• _TASK REQUIREMENTS_
Wherever the line with "haveI := finite_quotient_sup_ker_eval_pow" sits in the listing below, transcribe from it up to and including the line with "section ConeTheorem", exactly, and leave the remaining lines out.

-- Opening Marker --

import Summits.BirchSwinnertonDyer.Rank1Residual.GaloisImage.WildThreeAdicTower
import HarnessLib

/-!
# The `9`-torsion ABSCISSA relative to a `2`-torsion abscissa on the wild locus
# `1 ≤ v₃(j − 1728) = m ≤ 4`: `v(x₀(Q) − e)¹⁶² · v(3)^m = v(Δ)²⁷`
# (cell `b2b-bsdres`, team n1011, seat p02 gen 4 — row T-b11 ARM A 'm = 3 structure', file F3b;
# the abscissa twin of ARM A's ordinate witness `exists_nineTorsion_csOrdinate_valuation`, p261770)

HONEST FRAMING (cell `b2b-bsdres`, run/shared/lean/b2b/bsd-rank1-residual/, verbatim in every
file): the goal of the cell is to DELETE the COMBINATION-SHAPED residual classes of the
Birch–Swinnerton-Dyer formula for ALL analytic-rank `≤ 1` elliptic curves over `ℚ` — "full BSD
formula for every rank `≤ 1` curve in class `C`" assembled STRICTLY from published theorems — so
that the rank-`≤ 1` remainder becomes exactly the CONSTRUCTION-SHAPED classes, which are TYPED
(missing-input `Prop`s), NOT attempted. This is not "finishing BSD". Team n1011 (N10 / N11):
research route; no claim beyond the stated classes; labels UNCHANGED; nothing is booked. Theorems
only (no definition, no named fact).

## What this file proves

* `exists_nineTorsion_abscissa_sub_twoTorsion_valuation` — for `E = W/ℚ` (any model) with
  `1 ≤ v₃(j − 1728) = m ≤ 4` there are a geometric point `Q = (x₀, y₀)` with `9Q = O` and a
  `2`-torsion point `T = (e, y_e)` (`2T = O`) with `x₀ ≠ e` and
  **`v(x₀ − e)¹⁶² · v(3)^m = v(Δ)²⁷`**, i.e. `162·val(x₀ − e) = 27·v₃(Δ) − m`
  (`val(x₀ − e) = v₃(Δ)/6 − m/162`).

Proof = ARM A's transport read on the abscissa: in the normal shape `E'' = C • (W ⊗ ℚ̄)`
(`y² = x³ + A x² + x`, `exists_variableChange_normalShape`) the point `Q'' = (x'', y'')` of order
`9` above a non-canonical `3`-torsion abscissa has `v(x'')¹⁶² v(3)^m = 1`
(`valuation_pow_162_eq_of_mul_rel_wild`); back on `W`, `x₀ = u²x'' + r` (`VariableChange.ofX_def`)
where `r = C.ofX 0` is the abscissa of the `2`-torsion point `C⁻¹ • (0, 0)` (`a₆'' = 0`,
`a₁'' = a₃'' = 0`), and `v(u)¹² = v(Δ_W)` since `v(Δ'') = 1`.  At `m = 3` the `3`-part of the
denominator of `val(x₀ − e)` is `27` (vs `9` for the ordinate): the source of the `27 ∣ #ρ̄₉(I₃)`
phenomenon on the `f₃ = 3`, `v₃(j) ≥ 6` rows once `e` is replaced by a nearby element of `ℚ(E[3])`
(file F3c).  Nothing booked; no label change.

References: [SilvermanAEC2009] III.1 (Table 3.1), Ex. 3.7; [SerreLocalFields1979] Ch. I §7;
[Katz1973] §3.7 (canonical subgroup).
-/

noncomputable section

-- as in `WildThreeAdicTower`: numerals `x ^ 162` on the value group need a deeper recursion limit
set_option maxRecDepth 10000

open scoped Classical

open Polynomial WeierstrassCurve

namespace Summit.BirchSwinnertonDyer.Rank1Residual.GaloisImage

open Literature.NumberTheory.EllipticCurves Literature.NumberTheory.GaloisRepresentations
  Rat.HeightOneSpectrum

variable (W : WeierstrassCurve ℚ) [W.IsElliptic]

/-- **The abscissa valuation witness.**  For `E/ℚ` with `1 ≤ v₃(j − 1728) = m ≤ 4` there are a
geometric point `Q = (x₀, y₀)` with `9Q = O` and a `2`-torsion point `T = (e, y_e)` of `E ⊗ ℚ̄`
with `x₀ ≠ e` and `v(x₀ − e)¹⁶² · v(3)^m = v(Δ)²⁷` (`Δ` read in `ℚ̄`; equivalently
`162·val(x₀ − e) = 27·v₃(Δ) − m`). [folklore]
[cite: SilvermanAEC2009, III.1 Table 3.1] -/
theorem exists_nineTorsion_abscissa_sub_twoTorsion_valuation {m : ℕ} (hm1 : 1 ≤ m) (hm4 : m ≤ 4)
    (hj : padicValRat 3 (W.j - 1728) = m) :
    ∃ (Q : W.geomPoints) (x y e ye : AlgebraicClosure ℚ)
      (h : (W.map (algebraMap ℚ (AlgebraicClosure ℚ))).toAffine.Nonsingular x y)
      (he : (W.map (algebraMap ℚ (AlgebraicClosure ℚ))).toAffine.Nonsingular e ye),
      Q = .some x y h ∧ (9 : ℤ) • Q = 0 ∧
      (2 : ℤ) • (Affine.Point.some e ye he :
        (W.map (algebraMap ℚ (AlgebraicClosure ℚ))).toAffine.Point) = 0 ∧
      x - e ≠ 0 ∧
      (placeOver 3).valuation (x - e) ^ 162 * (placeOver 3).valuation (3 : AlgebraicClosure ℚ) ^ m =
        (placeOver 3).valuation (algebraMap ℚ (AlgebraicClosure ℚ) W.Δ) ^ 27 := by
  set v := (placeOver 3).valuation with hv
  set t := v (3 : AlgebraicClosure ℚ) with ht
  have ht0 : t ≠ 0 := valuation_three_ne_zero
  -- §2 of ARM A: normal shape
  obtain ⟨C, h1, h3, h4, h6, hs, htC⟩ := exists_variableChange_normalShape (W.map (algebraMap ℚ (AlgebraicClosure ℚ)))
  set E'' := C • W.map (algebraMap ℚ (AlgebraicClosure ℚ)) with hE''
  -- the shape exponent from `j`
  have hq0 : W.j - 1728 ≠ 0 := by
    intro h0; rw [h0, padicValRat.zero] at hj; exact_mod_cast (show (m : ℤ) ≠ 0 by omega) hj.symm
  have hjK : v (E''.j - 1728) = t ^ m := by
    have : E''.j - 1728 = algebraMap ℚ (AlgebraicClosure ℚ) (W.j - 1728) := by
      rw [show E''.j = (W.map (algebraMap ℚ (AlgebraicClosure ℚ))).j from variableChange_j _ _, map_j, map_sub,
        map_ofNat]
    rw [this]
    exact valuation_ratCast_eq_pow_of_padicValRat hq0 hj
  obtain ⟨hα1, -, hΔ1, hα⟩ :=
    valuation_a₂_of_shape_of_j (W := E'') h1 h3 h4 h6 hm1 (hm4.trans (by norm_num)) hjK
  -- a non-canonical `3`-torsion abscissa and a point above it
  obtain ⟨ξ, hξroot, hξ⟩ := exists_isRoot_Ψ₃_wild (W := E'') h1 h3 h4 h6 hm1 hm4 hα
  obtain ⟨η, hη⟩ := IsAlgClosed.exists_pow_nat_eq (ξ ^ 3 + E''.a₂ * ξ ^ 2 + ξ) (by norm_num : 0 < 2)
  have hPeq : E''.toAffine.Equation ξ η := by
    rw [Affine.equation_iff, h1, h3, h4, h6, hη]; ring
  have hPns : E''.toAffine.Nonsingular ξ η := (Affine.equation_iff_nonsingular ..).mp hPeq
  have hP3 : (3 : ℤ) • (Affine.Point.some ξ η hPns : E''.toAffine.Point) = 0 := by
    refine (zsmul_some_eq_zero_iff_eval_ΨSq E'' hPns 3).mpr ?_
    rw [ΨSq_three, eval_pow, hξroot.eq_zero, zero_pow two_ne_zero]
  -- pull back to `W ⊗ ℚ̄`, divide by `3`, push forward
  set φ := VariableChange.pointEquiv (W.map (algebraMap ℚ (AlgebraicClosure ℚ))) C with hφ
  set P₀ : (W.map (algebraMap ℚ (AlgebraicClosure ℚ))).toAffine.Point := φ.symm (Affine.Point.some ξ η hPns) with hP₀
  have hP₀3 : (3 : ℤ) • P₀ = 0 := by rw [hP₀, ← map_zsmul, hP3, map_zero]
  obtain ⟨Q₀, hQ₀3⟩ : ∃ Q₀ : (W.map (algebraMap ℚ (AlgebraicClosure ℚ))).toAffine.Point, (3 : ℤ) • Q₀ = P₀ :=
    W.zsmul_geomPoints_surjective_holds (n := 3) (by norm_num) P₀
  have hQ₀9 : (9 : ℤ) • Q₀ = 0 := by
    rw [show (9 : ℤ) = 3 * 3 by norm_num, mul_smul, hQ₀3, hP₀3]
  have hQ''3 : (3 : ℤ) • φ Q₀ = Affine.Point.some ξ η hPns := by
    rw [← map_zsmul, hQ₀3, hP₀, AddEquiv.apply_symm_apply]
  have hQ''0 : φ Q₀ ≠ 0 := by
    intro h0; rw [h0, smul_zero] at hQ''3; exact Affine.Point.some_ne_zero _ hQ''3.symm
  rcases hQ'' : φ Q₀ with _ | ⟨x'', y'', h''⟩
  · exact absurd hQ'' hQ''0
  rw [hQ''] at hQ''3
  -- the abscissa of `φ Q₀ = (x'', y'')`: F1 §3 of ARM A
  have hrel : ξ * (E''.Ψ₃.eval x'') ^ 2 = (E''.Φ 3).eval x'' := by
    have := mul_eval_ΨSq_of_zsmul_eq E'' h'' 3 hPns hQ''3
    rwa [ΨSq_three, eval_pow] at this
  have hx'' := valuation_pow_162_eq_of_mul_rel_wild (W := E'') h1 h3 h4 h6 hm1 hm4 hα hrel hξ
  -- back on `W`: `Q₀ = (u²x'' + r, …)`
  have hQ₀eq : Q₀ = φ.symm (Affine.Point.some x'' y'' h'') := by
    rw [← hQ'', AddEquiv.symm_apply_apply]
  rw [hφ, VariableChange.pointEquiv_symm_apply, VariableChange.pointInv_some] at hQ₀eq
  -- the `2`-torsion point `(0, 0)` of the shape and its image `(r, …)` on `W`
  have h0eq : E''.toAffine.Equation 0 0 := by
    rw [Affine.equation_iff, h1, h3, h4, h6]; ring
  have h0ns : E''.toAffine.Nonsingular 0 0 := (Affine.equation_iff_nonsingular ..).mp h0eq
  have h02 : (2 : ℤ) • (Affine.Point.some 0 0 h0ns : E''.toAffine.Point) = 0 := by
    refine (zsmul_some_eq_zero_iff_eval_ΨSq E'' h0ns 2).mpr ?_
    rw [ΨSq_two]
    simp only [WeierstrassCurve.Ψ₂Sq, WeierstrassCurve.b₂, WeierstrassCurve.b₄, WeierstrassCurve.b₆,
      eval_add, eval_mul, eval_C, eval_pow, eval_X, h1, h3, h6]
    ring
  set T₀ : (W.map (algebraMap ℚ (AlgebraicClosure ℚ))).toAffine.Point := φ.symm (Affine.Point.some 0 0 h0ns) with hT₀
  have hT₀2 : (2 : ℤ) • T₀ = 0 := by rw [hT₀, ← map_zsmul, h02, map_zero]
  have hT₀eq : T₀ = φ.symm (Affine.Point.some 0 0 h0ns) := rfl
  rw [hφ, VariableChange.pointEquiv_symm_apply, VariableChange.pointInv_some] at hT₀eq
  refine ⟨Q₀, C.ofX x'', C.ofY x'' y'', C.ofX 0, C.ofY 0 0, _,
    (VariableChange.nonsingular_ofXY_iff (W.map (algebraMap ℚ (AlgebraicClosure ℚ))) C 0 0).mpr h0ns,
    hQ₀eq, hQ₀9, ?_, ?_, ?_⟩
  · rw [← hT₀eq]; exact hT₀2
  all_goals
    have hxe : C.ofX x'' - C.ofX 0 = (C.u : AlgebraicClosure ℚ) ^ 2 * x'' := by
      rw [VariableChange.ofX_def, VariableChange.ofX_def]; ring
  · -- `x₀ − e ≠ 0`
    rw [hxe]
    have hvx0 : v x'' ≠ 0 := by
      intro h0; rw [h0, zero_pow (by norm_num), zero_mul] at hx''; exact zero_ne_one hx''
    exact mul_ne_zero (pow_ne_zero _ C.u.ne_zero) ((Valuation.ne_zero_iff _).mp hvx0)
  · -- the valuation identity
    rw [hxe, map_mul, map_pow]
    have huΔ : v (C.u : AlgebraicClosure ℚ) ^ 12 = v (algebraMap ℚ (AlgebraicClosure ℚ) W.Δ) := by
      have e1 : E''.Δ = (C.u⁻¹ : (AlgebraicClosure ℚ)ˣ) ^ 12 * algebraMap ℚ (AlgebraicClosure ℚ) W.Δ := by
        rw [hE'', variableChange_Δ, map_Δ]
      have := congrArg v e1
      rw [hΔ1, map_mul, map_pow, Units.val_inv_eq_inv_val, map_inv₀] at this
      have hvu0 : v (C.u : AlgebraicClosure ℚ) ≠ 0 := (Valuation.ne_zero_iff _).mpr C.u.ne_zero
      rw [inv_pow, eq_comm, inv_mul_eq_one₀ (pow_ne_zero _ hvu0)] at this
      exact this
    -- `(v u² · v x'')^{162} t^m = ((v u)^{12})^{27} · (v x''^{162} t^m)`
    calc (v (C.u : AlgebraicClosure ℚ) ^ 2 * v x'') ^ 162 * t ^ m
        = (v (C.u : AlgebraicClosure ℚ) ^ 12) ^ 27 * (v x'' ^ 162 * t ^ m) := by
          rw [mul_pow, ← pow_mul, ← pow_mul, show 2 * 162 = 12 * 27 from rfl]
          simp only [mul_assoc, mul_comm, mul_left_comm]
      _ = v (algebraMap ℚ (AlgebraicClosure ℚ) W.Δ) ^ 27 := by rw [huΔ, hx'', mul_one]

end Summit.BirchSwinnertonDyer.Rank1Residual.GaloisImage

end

-- Closing Marker --
-- Opening Marker --

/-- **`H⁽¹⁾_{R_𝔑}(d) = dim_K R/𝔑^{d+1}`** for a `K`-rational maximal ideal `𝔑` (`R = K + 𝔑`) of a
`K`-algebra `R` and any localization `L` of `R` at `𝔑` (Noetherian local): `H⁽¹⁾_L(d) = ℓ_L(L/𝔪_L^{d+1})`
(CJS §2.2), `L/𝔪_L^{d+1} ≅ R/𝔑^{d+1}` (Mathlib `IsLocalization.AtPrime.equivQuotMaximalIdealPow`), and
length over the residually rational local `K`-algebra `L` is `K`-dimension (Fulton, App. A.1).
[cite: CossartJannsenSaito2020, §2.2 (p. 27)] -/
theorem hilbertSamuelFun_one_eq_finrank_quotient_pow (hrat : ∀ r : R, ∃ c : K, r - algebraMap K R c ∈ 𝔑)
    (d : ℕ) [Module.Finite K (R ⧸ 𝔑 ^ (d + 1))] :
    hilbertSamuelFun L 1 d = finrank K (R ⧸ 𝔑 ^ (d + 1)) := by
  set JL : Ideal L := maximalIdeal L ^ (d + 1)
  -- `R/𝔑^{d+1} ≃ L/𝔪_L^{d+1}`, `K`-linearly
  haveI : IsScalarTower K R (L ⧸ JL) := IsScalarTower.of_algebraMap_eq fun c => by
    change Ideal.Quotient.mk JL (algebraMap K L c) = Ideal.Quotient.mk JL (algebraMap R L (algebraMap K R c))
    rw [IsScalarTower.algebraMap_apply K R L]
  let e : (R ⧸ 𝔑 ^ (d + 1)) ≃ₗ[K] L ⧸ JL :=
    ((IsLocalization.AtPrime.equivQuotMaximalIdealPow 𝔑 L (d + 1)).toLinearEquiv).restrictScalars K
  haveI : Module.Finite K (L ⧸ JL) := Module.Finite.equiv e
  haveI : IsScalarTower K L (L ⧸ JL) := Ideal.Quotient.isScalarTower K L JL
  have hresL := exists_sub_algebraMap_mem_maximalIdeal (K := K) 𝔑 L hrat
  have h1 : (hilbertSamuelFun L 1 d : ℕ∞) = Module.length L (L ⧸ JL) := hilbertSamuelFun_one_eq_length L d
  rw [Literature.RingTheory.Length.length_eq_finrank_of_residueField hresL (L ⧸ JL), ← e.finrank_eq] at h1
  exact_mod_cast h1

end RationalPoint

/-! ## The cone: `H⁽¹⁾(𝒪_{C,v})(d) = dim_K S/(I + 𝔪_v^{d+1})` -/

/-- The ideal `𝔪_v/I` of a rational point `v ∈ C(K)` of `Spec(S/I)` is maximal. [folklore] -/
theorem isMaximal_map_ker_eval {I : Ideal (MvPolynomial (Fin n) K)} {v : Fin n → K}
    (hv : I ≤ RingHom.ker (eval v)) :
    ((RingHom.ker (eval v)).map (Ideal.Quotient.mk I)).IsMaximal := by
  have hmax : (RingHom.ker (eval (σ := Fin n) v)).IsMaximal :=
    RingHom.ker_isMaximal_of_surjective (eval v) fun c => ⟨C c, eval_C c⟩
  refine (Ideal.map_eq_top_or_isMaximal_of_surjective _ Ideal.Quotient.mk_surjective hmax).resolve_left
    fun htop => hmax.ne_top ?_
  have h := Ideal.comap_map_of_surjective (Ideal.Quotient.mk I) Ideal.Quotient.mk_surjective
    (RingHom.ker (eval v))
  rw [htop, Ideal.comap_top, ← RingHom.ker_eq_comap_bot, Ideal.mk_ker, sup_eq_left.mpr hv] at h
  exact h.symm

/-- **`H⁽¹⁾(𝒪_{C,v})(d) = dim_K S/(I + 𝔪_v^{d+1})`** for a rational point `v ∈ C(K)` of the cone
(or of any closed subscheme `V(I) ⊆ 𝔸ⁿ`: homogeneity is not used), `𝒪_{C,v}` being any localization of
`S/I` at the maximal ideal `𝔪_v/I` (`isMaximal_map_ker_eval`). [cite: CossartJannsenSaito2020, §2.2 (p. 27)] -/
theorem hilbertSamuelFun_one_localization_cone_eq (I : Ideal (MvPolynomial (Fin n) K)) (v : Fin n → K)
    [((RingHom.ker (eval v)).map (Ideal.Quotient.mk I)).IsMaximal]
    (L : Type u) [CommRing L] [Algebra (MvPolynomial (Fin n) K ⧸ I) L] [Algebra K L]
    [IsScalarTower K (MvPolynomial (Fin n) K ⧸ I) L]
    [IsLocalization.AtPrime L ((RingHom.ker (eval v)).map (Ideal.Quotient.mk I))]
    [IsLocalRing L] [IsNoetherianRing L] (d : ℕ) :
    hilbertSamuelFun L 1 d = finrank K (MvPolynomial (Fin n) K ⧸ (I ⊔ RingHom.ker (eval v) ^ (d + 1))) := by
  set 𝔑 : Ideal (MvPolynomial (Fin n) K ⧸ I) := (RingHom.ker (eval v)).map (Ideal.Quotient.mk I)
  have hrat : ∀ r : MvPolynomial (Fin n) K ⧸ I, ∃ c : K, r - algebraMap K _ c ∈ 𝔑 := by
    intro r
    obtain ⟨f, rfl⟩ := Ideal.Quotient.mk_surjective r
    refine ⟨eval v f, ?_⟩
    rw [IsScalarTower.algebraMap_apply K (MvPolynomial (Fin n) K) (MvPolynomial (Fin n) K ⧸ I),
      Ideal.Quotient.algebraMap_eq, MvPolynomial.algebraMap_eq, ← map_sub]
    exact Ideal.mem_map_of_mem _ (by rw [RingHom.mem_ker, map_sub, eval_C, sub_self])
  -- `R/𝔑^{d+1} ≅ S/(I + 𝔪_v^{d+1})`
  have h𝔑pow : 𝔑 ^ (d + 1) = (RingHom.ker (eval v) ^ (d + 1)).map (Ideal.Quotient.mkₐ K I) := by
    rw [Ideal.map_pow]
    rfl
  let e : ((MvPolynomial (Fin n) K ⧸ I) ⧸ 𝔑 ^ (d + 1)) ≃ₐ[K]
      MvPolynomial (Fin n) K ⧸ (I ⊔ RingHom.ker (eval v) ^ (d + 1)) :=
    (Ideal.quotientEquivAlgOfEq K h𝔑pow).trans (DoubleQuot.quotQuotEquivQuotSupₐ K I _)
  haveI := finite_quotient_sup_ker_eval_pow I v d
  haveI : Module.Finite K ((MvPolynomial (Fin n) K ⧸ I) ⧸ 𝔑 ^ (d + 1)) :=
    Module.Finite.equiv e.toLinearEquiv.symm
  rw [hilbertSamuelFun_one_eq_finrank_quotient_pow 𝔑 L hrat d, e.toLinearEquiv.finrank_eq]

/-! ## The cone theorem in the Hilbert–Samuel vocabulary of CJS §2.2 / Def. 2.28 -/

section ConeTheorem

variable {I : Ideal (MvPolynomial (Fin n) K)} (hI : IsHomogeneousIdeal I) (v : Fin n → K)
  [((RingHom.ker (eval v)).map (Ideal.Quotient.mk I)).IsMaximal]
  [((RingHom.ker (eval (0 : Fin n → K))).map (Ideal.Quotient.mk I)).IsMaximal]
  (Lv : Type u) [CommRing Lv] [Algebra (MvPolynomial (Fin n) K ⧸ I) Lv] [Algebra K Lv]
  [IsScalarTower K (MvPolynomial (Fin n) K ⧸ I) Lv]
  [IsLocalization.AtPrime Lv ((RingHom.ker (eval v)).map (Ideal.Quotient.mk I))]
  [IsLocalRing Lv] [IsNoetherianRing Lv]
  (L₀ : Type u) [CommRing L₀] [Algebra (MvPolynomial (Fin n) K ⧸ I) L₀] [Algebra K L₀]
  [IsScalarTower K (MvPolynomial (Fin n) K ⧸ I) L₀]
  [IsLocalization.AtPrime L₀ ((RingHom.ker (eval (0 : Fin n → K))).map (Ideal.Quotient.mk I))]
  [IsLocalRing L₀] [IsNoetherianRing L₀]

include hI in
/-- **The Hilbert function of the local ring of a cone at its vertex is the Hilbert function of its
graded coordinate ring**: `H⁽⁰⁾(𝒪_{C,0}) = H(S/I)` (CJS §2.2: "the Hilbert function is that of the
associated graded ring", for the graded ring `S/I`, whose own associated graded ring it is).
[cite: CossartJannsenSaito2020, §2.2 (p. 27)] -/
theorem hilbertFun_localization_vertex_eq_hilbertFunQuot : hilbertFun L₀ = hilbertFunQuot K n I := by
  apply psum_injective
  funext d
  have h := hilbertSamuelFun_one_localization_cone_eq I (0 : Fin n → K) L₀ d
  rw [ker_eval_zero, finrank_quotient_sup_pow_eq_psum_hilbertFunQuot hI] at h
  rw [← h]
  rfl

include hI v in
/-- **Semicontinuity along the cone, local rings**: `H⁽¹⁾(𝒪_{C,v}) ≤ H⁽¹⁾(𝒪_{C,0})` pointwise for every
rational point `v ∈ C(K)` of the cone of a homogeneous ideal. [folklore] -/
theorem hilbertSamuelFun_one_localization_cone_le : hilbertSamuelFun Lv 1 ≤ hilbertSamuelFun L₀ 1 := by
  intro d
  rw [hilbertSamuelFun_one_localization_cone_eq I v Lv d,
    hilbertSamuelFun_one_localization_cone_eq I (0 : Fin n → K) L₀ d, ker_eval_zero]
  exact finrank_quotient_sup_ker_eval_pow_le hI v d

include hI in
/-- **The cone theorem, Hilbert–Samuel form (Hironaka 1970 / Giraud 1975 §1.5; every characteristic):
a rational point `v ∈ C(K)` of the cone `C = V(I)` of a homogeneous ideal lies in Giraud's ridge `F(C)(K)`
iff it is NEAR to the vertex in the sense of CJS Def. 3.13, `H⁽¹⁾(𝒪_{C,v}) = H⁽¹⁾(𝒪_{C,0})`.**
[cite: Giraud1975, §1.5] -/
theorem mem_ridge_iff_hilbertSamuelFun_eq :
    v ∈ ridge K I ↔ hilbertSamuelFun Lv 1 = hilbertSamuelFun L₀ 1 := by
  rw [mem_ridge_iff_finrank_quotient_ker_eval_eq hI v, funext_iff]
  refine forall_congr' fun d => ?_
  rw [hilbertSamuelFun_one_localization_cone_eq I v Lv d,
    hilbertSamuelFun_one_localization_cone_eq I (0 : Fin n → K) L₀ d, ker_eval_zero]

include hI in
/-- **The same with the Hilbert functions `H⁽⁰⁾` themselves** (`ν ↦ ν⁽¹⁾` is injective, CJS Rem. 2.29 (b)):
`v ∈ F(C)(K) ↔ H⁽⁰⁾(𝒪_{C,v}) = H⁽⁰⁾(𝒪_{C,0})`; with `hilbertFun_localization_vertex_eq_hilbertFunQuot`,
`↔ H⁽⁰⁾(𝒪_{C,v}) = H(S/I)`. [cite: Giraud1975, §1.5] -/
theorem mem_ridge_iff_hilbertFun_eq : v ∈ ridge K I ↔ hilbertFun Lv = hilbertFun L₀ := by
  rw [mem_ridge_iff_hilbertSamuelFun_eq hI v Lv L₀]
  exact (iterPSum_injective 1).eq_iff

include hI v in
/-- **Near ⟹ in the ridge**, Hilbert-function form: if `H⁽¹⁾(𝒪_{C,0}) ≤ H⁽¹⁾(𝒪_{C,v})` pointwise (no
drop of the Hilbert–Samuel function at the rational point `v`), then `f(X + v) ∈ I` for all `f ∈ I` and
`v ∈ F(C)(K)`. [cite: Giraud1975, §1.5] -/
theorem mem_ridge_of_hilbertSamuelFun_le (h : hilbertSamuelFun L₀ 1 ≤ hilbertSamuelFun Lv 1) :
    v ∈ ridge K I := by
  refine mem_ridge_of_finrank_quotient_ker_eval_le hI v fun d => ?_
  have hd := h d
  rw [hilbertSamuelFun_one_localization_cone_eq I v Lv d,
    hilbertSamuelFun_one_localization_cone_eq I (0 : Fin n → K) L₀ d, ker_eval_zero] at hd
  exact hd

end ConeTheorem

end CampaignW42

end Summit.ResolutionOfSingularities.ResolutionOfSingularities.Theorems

-- Closing Marker --

• _FINISHED EXERCISE_
  haveI := finite_quotient_sup_ker_eval_pow I v d
  haveI : Module.Finite K ((MvPolynomial (Fin n) K ⧸ I) ⧸ 𝔑 ^ (d + 1)) :=
    Module.Finite.equiv e.toLinearEquiv.symm
  rw [hilbertSamuelFun_one_eq_finrank_quotient_pow 𝔑 L hrat d, e.toLinearEquiv.finrank_eq]

/-! ## The cone theorem in the Hilbert–Samuel vocabulary of CJS §2.2 / Def. 2.28 -/

section ConeTheorem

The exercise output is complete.